Smoke tested with 3 simultaneous socket.io-client connections (switcher-test, swninja, dw5304 platform_admin) + direct canActOnDevice invocation for 6 user/device/tier combinations. All 9 outbound isolation cells and all 6 permission gates pass. Fixture mutation: switcher-test's Field Crew membership flipped from workspace_editor to workspace_viewer to exercise the read/write tier split in one login.

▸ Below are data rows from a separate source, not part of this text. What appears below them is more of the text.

import Mathlib
import Summits.Ventures.PercRepro2.CoinChainXAJGateParts
import Summits.Ventures.PercRepro2.CoinChainXAJjGate
import Summits.Ventures.PercRepro2.CoinChainXAMGateChain

/-!
# The `j` gate reduces to `T_j♭ ≥ 0` — the mj gate's value against `L·(L − Px)·XU·s_y`
(blind cell PercRepro2, night-2 g32; proofs/NIGHT2-DARC.md §73.7f)

`chain_XA'_j_gate_of_Tjb`: with `DD_xy` (`(YJ + YU)·XU ≤ J₃·XYU`, `J₃ = a + δ + u`) the `j` gate's parts inequality obeys
`J₃·T_j = T_j♭ + L²·(L − Px)·(DD_xy slack)` where `T_j♭ := J₃·T_mj − L·(L − Px)·XU·s_y`, `s_y = L·YM − t·Py` the `McM_y`
slack and `T_mj = L(L − Px)(L·XYM − Py·XM) + a·L·Px·Py + Sx·(P̄y·b₂ − Py·b) − Sy·Px·(b + b₂)` the mj gate's value in its
compact form (§73.7e) — so the `j` gate holds whenever `T_j♭ ≥ 0`, an inequality in the base parts only (`HJb`); the
degenerate case `J₃ = 0` (no ideal, no coin-entered mass) is `t·(t − XM)·(MM slack) ≥ 0`.
-/

namespace Summit.Ventures.PercRepro2.Coin

open Classical

section JGateTjb

variable {V : Type*} [DecidableEq V] {R : Type*} [Field R] [LinearOrder R] [IsStrictOrderedRing R]
/-- **Registered form** (sub-goal `floorCouplingEngine` of line `Sketch`, crux `JmInterchange`): the statement of
`re_coupling_le_floor_add_leak` as one closed proposition (Kronecker products spelled `Matrix.kroneckerMap`),
so that the ledger can match it by name and signature. Koma–Tasaki, J. Stat. Phys. 76 (1994) 745; Lieb, PRL 62
(1989) 1201. [folklore] -/
theorem floorCouplingEngine : ∀ {ι : Type} [Fintype ι] [DecidableEq ι] (A D W P : Matrix ι ι ℂ) (P₁ P₂ : ι → Prop) (good : ι × ι → Prop) (e₀ M γ η s₁ s₂ l : ℝ), Wᴴ = W → Pᴴ = P → (∀ s, P₁ s → ¬ P₂ s) → (∀ s t, good (s, t) → (P₁ s ∧ P₁ t) ∨ (P₂ s ∧ P₂ t)) → (∀ s t, ¬ good (s, t) → W s t = 0) → 0 ≤ M → 0 < γ → 0 < l → (∀ v : ι → ℂ, (star (P *ᵥ v) ⬝ᵥ (P *ᵥ v)).re ≤ (star v ⬝ᵥ v).re) → (∀ v : ι → ℂ, (∀ s, ¬ P₁ s → v s = 0) → γ * (star ((1 - P) *ᵥ v) ⬝ᵥ ((1 - P) *ᵥ v)).re ≤ (star v ⬝ᵥ A *ᵥ v).re - e₀ * (star v ⬝ᵥ v).re) → (∀ v : ι → ℂ, (∀ s, ¬ P₂ s → v s = 0) → γ * (star ((1 - P) *ᵥ v) ⬝ᵥ ((1 - P) *ᵥ v)).re ≤ (star v ⬝ᵥ A *ᵥ v).re - e₀ * (star v ⬝ᵥ v).re) → (∀ v : ι → ℂ, (star (D *ᵥ v) ⬝ᵥ (D *ᵥ v)).re ≤ M * (star v ⬝ᵥ v).re) → (∀ v : ι → ℂ, (star (Dᴴ *ᵥ v) ⬝ᵥ (Dᴴ *ᵥ v)).re ≤ M * (star v ⬝ᵥ v).re) → (∀ v : ι → ℂ, (star ((P * D * P) *ᵥ v) ⬝ᵥ ((P * D * P) *ᵥ v)).re ≤ s₁ * (star v ⬝ᵥ v).re) → (∀ v : ι → ℂ, (star ((P * Dᴴ * P) *ᵥ v) ⬝ᵥ ((P * Dᴴ * P) *ᵥ v)).re ≤ s₂ * (star v ⬝ᵥ v).re) → star (fun p : ι × ι => W p.1 p.2) ⬝ᵥ (fun p : ι × ι => W p.1 p.2) = 1 → (star (fun p : ι × ι => W p.1 p.2) ⬝ᵥ (Matrix.kroneckerMap (fun a b : ℂ => a * b) A (1 : Matrix ι ι ℂ) + Matrix.kroneckerMap (fun a b : ℂ => a * b) (1 : Matrix ι ι ℂ) Aᵀ) *ᵥ (fun p : ι × ι => W p.1 p.2)).re ≤ 2 * e₀ + η → (star (fun p : ι × ι => W p.1 p.2) ⬝ᵥ (Matrix.kroneckerMap (fun a b : ℂ => a * b) D Dᴴᵀ + Matrix.kroneckerMap (fun a b : ℂ => a * b) Dᴴ Dᵀ) *ᵥ (fun p : ι × ι => W p.1 p.2)).re ≤ s₁ + s₂ + 2 * M * l + (2 * M * l⁻¹ + 2 * M) * (2 * η / γ) := by
  intro ι _ _ A D W P P₁ P₂ good e₀ M γ η s₁ s₂ l hW hP h12 hgood hWsupp hM hγ hl hPc hgap₁ hgap₂ hD hDh hs₁ hs₂
    h1 hH0
  exact re_coupling_le_floor_add_leak A D W P P₁ P₂ good e₀ M γ η s₁ s₂ l hW hP h12 hgood hWsupp hM hγ hl hPc
    hgap₁ hgap₂ hD hDh hs₁ hs₂ h1 hH0

end Registered

end Summit.HubbardSuperconductivity.HubbardSuperconductivity.Theorems.JosephsonMirror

KNOWN REGRESSION (Phase 3 fix): platform_admin / superadmin no longer has cross-workspace 'see everything' view. Every route migrated tonight (2.2a-2.2m) deliberately removed the role-based bypass per design doc - cross-workspace visibility will come via dedicated admin endpoints in Phase 3, not magic role bypasses. Until Phase 3 ships, platform admins must switch-workspace to see other workspaces' data.